Sample resolved and escalated conversations each week. Look for over-merge events, under-linked accounts, source-system conflicts, stale data and cases where the assistant had the right entity but used the wrong allowed field. These categories point to different fixes. A matching error belongs in the identity layer. A policy error belongs in the action layer. A response error belongs in the prompt or model layer.
Create a correction loop. When a support agent identifies a bad merge or missed link, the resolution layer should receive that feedback and downstream systems should stop relying on the old entity state. Without a correction loop, the same wrong customer context can keep appearing in agent conversations.
Measure review load as a first-class metric. If the threshold is too strict, the assistant becomes useless because every case escalates. If the threshold is too loose, wrong-customer risk rises. The right setting is the point where review volume is operationally manageable and high-risk actions remain protected.
Track false positives and false negatives separately. False positives are the privacy and compliance problem: two different customers become one context. False negatives are the service problem: one real customer stays split across accounts and the agent misses history. A single accuracy number can hide which failure mode is getting worse.
Finally, maintain an adversarial test pack. Add every production incident or near miss to a regression set: same-name customers, shared households, duplicate source IDs, changed email, migrated billing account and business alias cases. Run that pack before model changes, retrieval changes and identity-rule changes.
FAQ
How can I prevent LLM agents from confusing two customers with similar names?

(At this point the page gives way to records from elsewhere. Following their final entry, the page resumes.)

import Summits.CriticalPhenomena.PercolationContinuityZ3.Theorems.Transplant.FKConnectivityAllQPat3Gluing
import Summits.CriticalPhenomena.PercolationContinuityZ3.Theorems.Transplant.FKConnectivityAllQPat3Levels
import HarnessLib

/-!
# Connectivity correlation inequalities for `φ_{w,q}`, every `q > 0` — the ONE-SIDED ONE-VERTEX GLUING LAW for three-point tables

Proof file (`--supports stmt-CriticalPhenomena-4575`), census lineage (gen 37) of LANE 2's FK sub-programme; builds on p205010
(kernel theorem, internal audit signed; external expert review pending).  No definitions, no named facts, no sorries.

Census g26/g32's one-sided 1-cut law (FROM-census-g32-TWO-SUMS §1.4: "for `|S| ≤ 1` a plain convolution") in the kernel
vocabulary of `…Pat3Levels.lean`: if `E₂` is glued to `E₁` along at most ONE vertex `m` (`V₁ ∩ V₂ ⊆ {m}`) and the three marks
`b, s, t` all lie on the `E₁` side (each off `V₂` or equal to `m`), then the three-point pattern of a glued configuration is the
pattern of its `E₁`-part (`FK.pat3_union_oneSided`), the antipodal exponent is additive (fk-2's `FK.apExp_series`), and hence the
levelwise value of ANY two-level table on the union is a nonnegative combination of levelwise values on `E₁`
(`FK.lev2_union_oneSided_nonneg`: levelwise nonnegativity on `E₁` ⇒ on `E₁ ∪ E₂`).  Used by the structural recursion of THEOREM
SP (`…Pat3SPSteps.lean`, census g37) for a pendant block hanging at a mark or at an unmarked vertex away from the marks.
[cite: Grimmett2006, §3.8 (pp. 61–62)] [cite: AyyerLinussonRavichandran2025, §7 (p. 22)]
-/

namespace Summit.CriticalPhenomena.PercolationContinuityZ3.Theorems

namespace FK

open SimpleGraph Literature.Probability.LatticeModels Literature.Probability.Percolation
open scoped Classical

variable {V : Type*}

section OneSided

variable {E₁ E₂ : Finset (Sym2 V)} {V₁ V₂ : Set V}

/-- One-vertex gluing (interface inside `{m}`): two distinct points of the first side, each off the second side or equal to `m`,
are joined in `γ₁ ∪ γ₂` iff they are joined inside `γ₁`. [folklore] -/
theorem reachable_union_oneSided (h₁ : ∀ e ∈ (↑E₁ : Set (Sym2 V)), ∀ z ∈ e, z ∈ V₁)
    (h₂ : ∀ e ∈ (↑E₂ : Set (Sym2 V)), ∀ z ∈ e, z ∈ V₂) {m : V} (hS : V₁ ∩ V₂ ⊆ {m}) {p q : V} (hp : p ∉ V₂ ∨ p = m)
    (hq : q ∉ V₂ ∨ q = m) (hpq : p ≠ q) {γ₁ γ₂ : Finset (Sym2 V)} (hγ₁ : γ₁ ⊆ E₁) (hγ₂ : γ₂ ⊆ E₂) :
    (openGraph (↑(γ₁ ∪ γ₂) : BondConfig V)).Reachable p q ↔ (openGraph (↑γ₁ : BondConfig V)).Reachable p q := by
  rcases hp with hp | rfl
  · rcases hq with hq | rfl
    · exact reachable_union_off_right h₁ h₂ hS hp hq hγ₁ hγ₂
    · exact reachable_union_mid_left h₁ h₂ hS hp hγ₁ hγ₂
  · rcases hq with hq | rfl
    · rw [SimpleGraph.reachable_comm, reachable_union_mid_left h₁ h₂ hS hq hγ₁ hγ₂, SimpleGraph.reachable_comm]
    · exact absurd rfl hpq

/-- **One-sided one-vertex gluing, patterns**: with all three (distinct) marks on the first side (off the second side or at the
interface vertex `m`), the pattern of `γ₁ ∪ γ₂` is the pattern of `γ₁`. [folklore] -/
theorem pat3_union_oneSided (h₁ : ∀ e ∈ (↑E₁ : Set (Sym2 V)), ∀ z ∈ e, z ∈ V₁)
    (h₂ : ∀ e ∈ (↑E₂ : Set (Sym2 V)), ∀ z ∈ e, z ∈ V₂) {m : V} (hS : V₁ ∩ V₂ ⊆ {m}) {b s t : V} (hb : b ∉ V₂ ∨ b = m)
    (hs : s ∉ V₂ ∨ s = m) (ht : t ∉ V₂ ∨ t = m) (hbs : b ≠ s) (hbt : b ≠ t) (hst : s ≠ t) {γ₁ γ₂ : Finset (Sym2 V)}
    (hγ₁ : γ₁ ⊆ E₁) (hγ₂ : γ₂ ⊆ E₂) : pat3 (γ₁ ∪ γ₂) b s t = pat3 γ₁ b s t := by
  refine pat3_eq_of_iff ?_ ?_ ?_
  · rw [reachable_union_oneSided h₁ h₂ hS hb hs hbs hγ₁ hγ₂, pat3_xy_iff]
  · rw [reachable_union_oneSided h₁ h₂ hS hb ht hbt hγ₁ hγ₂, pat3_xs_iff]
  · rw [reachable_union_oneSided h₁ h₂ hS hs ht hst hγ₁ hγ₂, pat3_ys_iff]

variable [Fintype V]

/-- **One-sided one-vertex gluing law, levelwise** (census g26/g32 §1.4 for `|S| ≤ 1`): if a two-level table `F` is levelwise
nonnegative on `(E₁; b, s, t)` and `E₂` is glued along at most the one vertex `m` with the marks on the `E₁` side, then `F` is
levelwise nonnegative on `(E₁ ∪ E₂; b, s, t)` — the union's value at a level is the sum over the configurations `γ₂ ⊆ E₂` of
values on `E₁` at shifted levels. [cite: AyyerLinussonRavichandran2025, §7 (p. 22)] -/
theorem lev2_union_oneSided_nonneg (hd : Disjoint E₁ E₂) (h₁ : ∀ e ∈ (↑E₁ : Set (Sym2 V)), ∀ z ∈ e, z ∈ V₁)
    (h₂ : ∀ e ∈ (↑E₂ : Set (Sym2 V)), ∀ z ∈ e, z ∈ V₂) {m : V} (hS : V₁ ∩ V₂ ⊆ {m}) {b s t : V} (hb : b ∉ V₂ ∨ b = m)
    (hs : s ∉ V₂ ∨ s = m) (ht : t ∉ V₂ ∨ t = m) (hbs : b ≠ s) (hbt : b ≠ t) (hst : s ≠ t) (F : ℕ → Pat3 → Pat3 → ℤ)
    (hA : ∀ μ : ℕ, 0 ≤ lev2 E₁ b s t F μ) (μ : ℕ) : 0 ≤ lev2 (E₁ ∪ E₂) b s t F μ := by
  unfold lev2
  rw [sum_powerset_union_disj hd, Finset.sum_comm]
  refine Finset.sum_nonneg fun γ₂ hγ₂ => ?_
  have g₂ := Finset.mem_powerset.1 hγ₂
  by_cases ha : apExp E₂ γ₂ ≤ μ + 2 * Fintype.card V
  · have key := hA (μ + 2 * Fintype.card V - apExp E₂ γ₂)
    unfold lev2 at key
    refine le_of_le_of_eq key (Finset.sum_congr rfl fun γ₁ hγ₁ => ?_)
    have g₁ := Finset.mem_powerset.1 hγ₁
    have hexp := apExp_series hd h₁ h₂ hS le_rfl le_rfl g₁ g₂
    rw [union_sdiff_union hd g₁ g₂, pat3_union_oneSided h₁ h₂ hS hb hs ht hbs hbt hst g₁ g₂,
      pat3_union_oneSided h₁ h₂ hS hb hs ht hbs hbt hst Finset.sdiff_subset Finset.sdiff_subset]
    have e1 : (apExp E₁ γ₁ = μ + 2 * Fintype.card V - apExp E₂ γ₂) ↔ (apExp (E₁ ∪ E₂) (γ₁ ∪ γ₂) = μ) := by omega
    have e2 : (apExp E₁ γ₁ + 1 = μ + 2 * Fintype.card V - apExp E₂ γ₂) ↔ (apExp (E₁ ∪ E₂) (γ₁ ∪ γ₂) + 1 = μ) := by omega
    rw [ite_eq_ite_of_iff e1 rfl, ite_eq_ite_of_iff e2 rfl]
  · refine le_of_eq (Finset.sum_eq_zero fun γ₁ hγ₁ => ?_).symm
    have g₁ := Finset.mem_powerset.1 hγ₁
    have hexp := apExp_series hd h₁ h₂ hS le_rfl le_rfl g₁ g₂
    rw [if_neg (by omega), if_neg (by omega), add_zero]

end OneSided

end FK

end Summit.CriticalPhenomena.PercolationContinuityZ3.Theorems
import Summits.AtomisticToContinuum.Crystallization.Theorems.FrustratedLawDichotomySignedLedgerHardCoreClass

/-!
# FrustratedLawDichotomy · crux `AperiodicFrustratedLawGap` (stmt-AtomisticToContinuum-27623) — COHERENT SETS, TYPED
# (decomp-a2c lens-5 g111; ORDER (d) of critic rows 1698 (C) / 1702 (B): «`C_coh` as a Lean `Set (Measure E3)` + `MeasurableSet`»)

The root-local coherence condition of the E′ doors (#55 `…SignedLedgerTwoRegimeDoor`, #56 `…SignedLedgerTextureDoor`, lens-5 g111
`…CoherentDriftDoor`) is here a literal set of rooted configurations.  For a finite TEMPLATE `a : Finset E3` (the host window: the points
`L n`, `n ∈ B`, of a host `L` — Bravais, multilattice or any finite point set; the root's own site is `0 ∈ a` when wanted), a tolerance `τ`
and a window radius `R`:

  `coherentAt a τ R = {μ | every template ball `closedBall x τ`, `x ∈ a`, carries mass} ∩ {μ | no mass in `closedBall 0 R` outside them}`.

* `measurableSet_coherentAt` — it is measurable (evaluation `μ ↦ μ s` is measurable for measurable `s`), hence so is every countable union
  over a host net (`measurableSet_iUnion_coherentAt`): this IS the socket `hC : ∀ δ i, MeasurableSet (C δ i)` of the three doors, with
  `C δ i := coherentAt (tmpl i) (τ i) (R i)` for any countable net of templates (e.g. rational templates).
* `count_restrict_mem_coherentAt_iff` — on configurations `count.restrict S` (the form every a.s.-rooted-hard-core `μ` has, #52
  `exists_eq_count_restrict_of_ballCondition`) membership reads: every template ball meets `S`, and `S ∩ closedBall 0 R` lies in the union of
  the template balls.  With `2τ < δ` (hard core) each ball then holds exactly one atom, i.e. the window is a `τ`-perturbation of the template —
  the «`(L, τ)`-coherent `R`-ball» of lens-5 g110/g111 and of critic row 1703 (B) «C OF RECORD».
* `coherentAt_mono` — monotone in the tolerance; `existsUnique_atom_of_mem_coherentAt` — with a hard core `δ > 2τ` every template ball holds
  exactly one atom (the window is a genuine `τ`-perturbation of the template).

STRICTLY WEAKER THAN THE TARGET: definitions and measurability bookkeeping only; no energy, no probability.  [folklore] throughout.
No `sorry`, no new axioms, no instances, no notation.
-/

noncomputable section

namespace Summit.AtomisticToContinuum.Crystallization.Theorems.FrustratedLawDichotomyCoherentSets

open MeasureTheory Metric Set
open scoped ENNReal
open Summit.AtomisticToContinuum.Crystallization.Theorems.ChargedEnergyGapNegative (E3)

/-- **The coherent set of a template.**  `μ ∈ coherentAt a τ R` iff every ball `closedBall x τ` (`x ∈ a`) has positive `μ`-mass and
`closedBall 0 R` carries no `μ`-mass outside `⋃ x ∈ a, closedBall x τ`. -/
def coherentAt (a : Finset E3) (τ R : ℝ) : Set (Measure E3) :=
  (⋂ x ∈ a, {μ : Measure E3 | μ (closedBall x τ) ≠ 0}) ∩
    {μ : Measure E3 | μ (closedBall (0 : E3) R \ ⋃ x ∈ a, closedBall x τ) = 0}

/-- Membership, unfolded. [folklore] -/
theorem mem_coherentAt_iff (a : Finset E3) (τ R : ℝ) (μ : Measure E3) :
    μ ∈ coherentAt a τ R ↔ (∀ x ∈ a, μ (closedBall x τ) ≠ 0) ∧ μ (closedBall (0 : E3) R \ ⋃ x ∈ a, closedBall x τ) = 0 := by
  simp only [coherentAt, mem_inter_iff, mem_iInter, mem_setOf_eq]

/-- The window region outside the template balls is measurable. [folklore] -/
theorem measurableSet_window_diff (a : Finset E3) (τ R : ℝ) :
    MeasurableSet (closedBall (0 : E3) R \ ⋃ x ∈ a, closedBall x τ) :=
  measurableSet_closedBall.diff (Finset.measurableSet_biUnion a fun _ _ => measurableSet_closedBall)

/-- **`coherentAt a τ R` is a measurable set of configurations** — the `hC` socket of the E′ doors. [folklore] -/
theorem measurableSet_coherentAt (a : Finset E3) (τ R : ℝ) : MeasurableSet (coherentAt a τ R) := by
  refine (Finset.measurableSet_biInter a fun x _ => ?_).inter ?_
  · exact (Measure.measurable_coe measurableSet_closedBall) (measurableSet_singleton 0).compl
  · exact (Measure.measurable_coe (measurableSet_window_diff a τ R)) (measurableSet_singleton 0)

/-- A countable net of templates gives a measurable coherence condition `⋃ i, coherentAt (tmpl i) (τ i) (R i)` (and each member is
measurable) — literally the hypotheses `hC` of `…TwoRegimeDoor` / `…TextureDoor` / `…CoherentDriftDoor`. [folklore] -/
theorem measurableSet_iUnion_coherentAt {ι : Type*} [Countable ι] (tmpl : ι → Finset E3) (τ R : ι → ℝ) :
    MeasurableSet (⋃ i, coherentAt (tmpl i) (τ i) (R i)) :=
  MeasurableSet.iUnion fun i => measurableSet_coherentAt (tmpl i) (τ i) (R i)

/-- Monotone in the tolerance: a `τ`-coherent window is `τ'`-coherent for `τ ≤ τ'`. [folklore] -/
theorem coherentAt_mono (a : Finset E3) {τ τ' : ℝ} (h : τ ≤ τ') (R : ℝ) : coherentAt a τ R ⊆ coherentAt a τ' R := by
  intro μ hμ
  rw [mem_coherentAt_iff] at hμ ⊢
  refine ⟨fun x hx h0 => hμ.1 x hx (measure_mono_null (closedBall_subset_closedBall h) h0), ?_⟩
  refine measure_mono_null (sdiff_le_sdiff_left ?_) hμ.2
  exact iUnion₂_mono fun x _ => closedBall_subset_closedBall h

/-- **Membership for configurations.**  For `μ = count.restrict S`: every template ball meets `S`, and the atoms of the window lie in
the template balls. [folklore] -/
theorem count_restrict_mem_coherentAt_iff (S : Set E3) (a : Finset E3) (τ R : ℝ) :
    (Measure.count.restrict S : Measure E3) ∈ coherentAt a τ R ↔
      (∀ x ∈ a, (closedBall x τ ∩ S).Nonempty) ∧ (closedBall (0 : E3) R \ ⋃ x ∈ a, closedBall x τ) ∩ S = ∅ := by
  rw [mem_coherentAt_iff]
  refine and_congr (forall₂_congr fun x _ => ?_) ?_
  · rw [Measure.restrict_apply measurableSet_closedBall, Measure.count_ne_zero_iff]
  · rw [Measure.restrict_apply (measurableSet_window_diff a τ R), Measure.count_eq_zero_iff]

/-- The same, with the second clause as an inclusion: the window's atoms lie in the template balls. [folklore] -/
theorem count_restrict_mem_coherentAt_iff' (S : Set E3) (a : Finset E3) (τ R : ℝ) :
    (Measure.count.restrict S : Measure E3) ∈ coherentAt a τ R ↔
      (∀ x ∈ a, (closedBall x τ ∩ S).Nonempty) ∧ S ∩ closedBall (0 : E3) R ⊆ ⋃ x ∈ a, closedBall x τ := by
  rw [count_restrict_mem_coherentAt_iff]
  refine and_congr Iff.rfl ⟨fun h p hp => ?_, fun h => ?_⟩
  · by_contra hne
    have : p ∈ (closedBall (0 : E3) R \ ⋃ x ∈ a, closedBall x τ) ∩ S := ⟨⟨hp.2, hne⟩, hp.1⟩
    rw [h] at this
    exact this
  · refine eq_empty_of_forall_notMem fun p hp => hp.1.2 (h ⟨hp.2, hp.1.1⟩)

/-- In a `δ`-separated set, a ball of radius `τ` with `2τ < δ` holds at most one point. [folklore] -/
theorem subsingleton_closedBall_inter_of_separated {S : Set E3} {δ τ : ℝ}
    (hS : ∀ x ∈ S, ∀ x' ∈ S, x ≠ x' → δ ≤ dist x x') (hτ : 2 * τ < δ) (c : E3) : (closedBall c τ ∩ S).Subsingleton := by
  intro p hp q hq
  by_contra hne
  have h1 := hS p hp.2 q hq.2 hne
  have h2 : dist p q ≤ τ + τ := (dist_triangle p c q).trans (add_le_add (mem_closedBall.mp hp.1) (by
    rw [dist_comm]; exact mem_closedBall.mp hq.1))
  linarith

/-- **Coherent windows of hard-core configurations are perturbations of the template**: if `S` is `δ`-separated with `2τ < δ` and
`count.restrict S ∈ coherentAt a τ R`, then every template ball holds EXACTLY ONE atom (and, by `count_restrict_mem_coherentAt_iff'`, the
window's atoms all lie in template balls) — the «`(L, τ)`-coherent `R`-ball» as a bijection template ↔ window atoms. [folklore] -/
theorem existsUnique_atom_of_mem_coherentAt {S : Set E3} {δ τ R : ℝ} {a : Finset E3}
    (hS : ∀ x ∈ S, ∀ x' ∈ S, x ≠ x' → δ ≤ dist x x') (hτ : 2 * τ < δ)
    (h : (Measure.count.restrict S : Measure E3) ∈ coherentAt a τ R) : ∀ x ∈ a, ∃! p : E3, p ∈ closedBall x τ ∩ S := by
  intro x hx
  obtain ⟨p, hp⟩ := ((count_restrict_mem_coherentAt_iff S a τ R).mp h).1 x hx
  exact ⟨p, hp, fun q hq => subsingleton_closedBall_inter_of_separated hS hτ x hq hp⟩

end Summit.AtomisticToContinuum.Crystallization.Theorems.FrustratedLawDichotomyCoherentSets

end
import Mathlib
import Literature.NumberTheory.Sieve.PolynomialCongruences

/-!
Sketch for crux idea `kummer-hyperkloosterman-kuznetsov` (crux stmt-Parity-9469, round 2, ideator 5).
First lemma (K1) `KummerRootKloosterman` and the transferred statement (C⁺) `KummerWindowCancellation`.
Nothing here is proved; the file only has to elaborate.
-/

open Polynomial

namespace Summit.Parity.BatemanHorn.Cruxes.BalancedSemiprimeLayer.KummerHyperKloosterman

/-- The twisted hyper-Kloosterman sum `Kl₃(a; 1, χ, χ̄; p) = ∑_{y,z ∈ (ℤ/p)ˣ} χ(y) χ(z)⁻¹ e((a/(yz) + y + z)/p)`
(the `x`-variable of `xyz = a` eliminated). [folklore; Katz, *Gauss sums, Kloosterman sums and monodromy*, §4] -/
noncomputable def twistedKl3 (p : ℕ) [NeZero p] (χ : MulChar (ZMod p) ℂ) (a : ZMod p) : ℂ :=
  ∑ y : (ZMod p)ˣ, ∑ z : (ZMod p)ˣ,
    χ (y : ZMod p) * (χ (z : ZMod p))⁻¹ *
      ZMod.stdAddChar (a * ((y⁻¹ * z⁻¹ : (ZMod p)ˣ) : ZMod p) + (y : ZMod p) + (z : ZMod p))

/-- **(K1) Kummer roots are hyper-Kloosterman sums.** For the binomial cubic `g = X³ − k`, a prime
`p ≡ 1 (mod 3)`, `p ∤ 3k`, `k` a cubic residue mod `p`, a cubic character `χ` mod `p` and a frequency
`h ≢ 0 (mod p)`: `p · S_g(h; p) = Kl₃(k h³/27; 1, χ, χ̄; p)`, where
`S_g(h; p) = ∑_{ν mod p, ν³ ≡ k} e(hν/p)` is the tree's `polyRootWeylSum`.
(Proof route: `1[ν³ = k] = (p−1)⁻¹ ∑_η η(ν³/k)`, Gauss sums, Hasse–Davenport product formula for
`τ(η³)`; verified numerically to machine precision for p ∈ {31,43,67,73}, and over `𝔽_{p²}` for the
inert primes p ∈ {5,11,17}.) -/
def KummerRootKloosterman : Prop :=
  ∀ (p : ℕ) [NeZero p], p.Prime → p % 3 = 1 →
  ∀ (χ : MulChar (ZMod p) ℂ), χ ^ 3 = 1 → χ ≠ 1 →
  ∀ (k h : ℤ), ((3 * k : ℤ) : ZMod p) ≠ 0 → ((h : ℤ) : ZMod p) ≠ 0 → χ ((k : ℤ) : ZMod p) = 1 →
    (p : ℂ) * Literature.NumberTheory.Sieve.polyRootWeylSum (X ^ 3 - C k) p h =
      twistedKl3 p χ (((k : ℤ) : ZMod p) * ((h : ℤ) : ZMod p) ^ 3 * ((27 : ZMod p))⁻¹)

/-- **(C⁺) Linnik-type cancellation for Kummer root sums over rough moduli in progressions** (the transferred crux
for binomial cubic coordinates `g = aX³ + b`): for some `η > 0` and every roughness exponent `c`, the root Weyl sums of the
DILATED binomial `g(eX) = a e³ X³ + b` (dilation by the sieve modulus `e` is what the CRT reduction of S8's progression condition
`n ≡ s (mod e)` produces; the Kummer shape is preserved) cancel over the squarefree moduli `m ∈ (M, 2M]` with all prime factors
`> M^c` lying in a fixed class `m ≡ u (mod e)`, `e ≤ M^{η/2}` (the Vaaler cut-off for one class mod `me` is `H ≍ e·M^{1/3}x^{o(1)}`, hence the frequency range `M^{1/3+η}`), with a saving of exponent `> 1/3` against the Deligne-trivial bound
`≍ M/e`, uniformly in the frequency `0 < |h| ≤ M^{1/3+η}`. With `c₀ < η/8` this gives the input `INC(g, ·)` of the dead lines
(seat -3 dead file §3 (O2), §4(i)) restricted to Kummer `g`, hence S8 for Kummer `g` by the tree's Erdős–Turán/Vaaler plumbing.
By (K1) and CRT the summand `m · S_{g(eX)}(h; m)` is a product of local twisted hyper-Kloosterman sums `Kl₃`, i.e. the sum is the
geometric side of a `w₅`-Kuznetsov formula in the modulus aspect (Buttcane 2023, for SL₃(ℤ); here on the cubic cover over ℚ(ω)). -/
def KummerWindowCancellation : Prop :=
  ∀ (a b : ℤ), 0 < a → b ≠ 0 → Irreducible (C a * X ^ 3 + C b) →
    ∃ η : ℝ, 0 < η ∧ ∀ c : ℝ, 0 < c → c ≤ 1 / 10 → ∃ K : ℝ,
      ∀ (M e u : ℕ) (h : ℤ), 2 ≤ M → 1 ≤ e → (e : ℝ) ≤ (M : ℝ) ^ (η / 2) → h ≠ 0 → (|h| : ℝ) ≤ (M : ℝ) ^ (1 / 3 + η) →
        ‖∑ m ∈ (Finset.Ioc M (2 * M)).filter
              (fun m => Squarefree m ∧ m ≡ u [MOD e] ∧ ∀ q ∈ m.primeFactors, (M : ℝ) ^ c < (q : ℝ)),
            Literature.NumberTheory.Sieve.polyRootWeylSum (C (a * (e : ℤ) ^ 3) * X ^ 3 + C b) m h‖
          ≤ K * (M : ℝ) ^ (2 / 3 - η)

end Summit.Parity.BatemanHorn.Cruxes.BalancedSemiprimeLayer.KummerHyperKloosterman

Resolve customer data before the agent receives context. The agent should query a stable entity ID and a resolved Customer 360 object, with confidence evidence, instead of choosing between raw CRM, support and billing fragments.
Should an LLM decide whether two customer records are the same person?
Not as the production system of record. LLMs can help extract identifiers, summarize evidence or support low-volume review, but production identity matching should be scored, repeatable, auditable and governed outside the language model.
What is the difference between score and hitScore in Tilores search results?
The difference is entity quality versus search-parameter alignment. Tilores documentation describes score as the overall match quality within an entity and hitScore as how closely a search result aligns with the search parameters. Teams should calibrate both on their own data before using thresholds for automatic action.
What confidence threshold should auto-merge customer records?
There is no universal threshold. A safe pattern is to auto-use only a single high-confidence entity with strong identifiers and clean evidence, route medium-confidence or conflicting evidence to review, and avoid action when no candidate clears the workflow threshold.
Does vector search solve customer identity confusion?
No. Vector search can retrieve semantically similar documents or tickets, but it does not prove which customer, account or company the data belongs to. Use vector search for knowledge retrieval and identity resolution for customer context.
Where should human review fit?
Review belongs where the evidence is ambiguous, where two entities could plausibly match, where source systems conflict, or where the agent action could disclose data, change account state, approve credit, issue refunds or affect compliance.
How do I test whether agents are still mixing customers?
Build test cases with similar names, shared domains, changed emails, shared addresses, duplicate contacts, family members, businesses with aliases and known non-matches. Measure wrong-customer retrieval, over-merge, under-link, review volume and resolution latency.
Does Tilores resolve identity at query time?
No. Tilores resolves identities at ingestion. At query time, the agent retrieves and uses the already-resolved customer or entity context through APIs.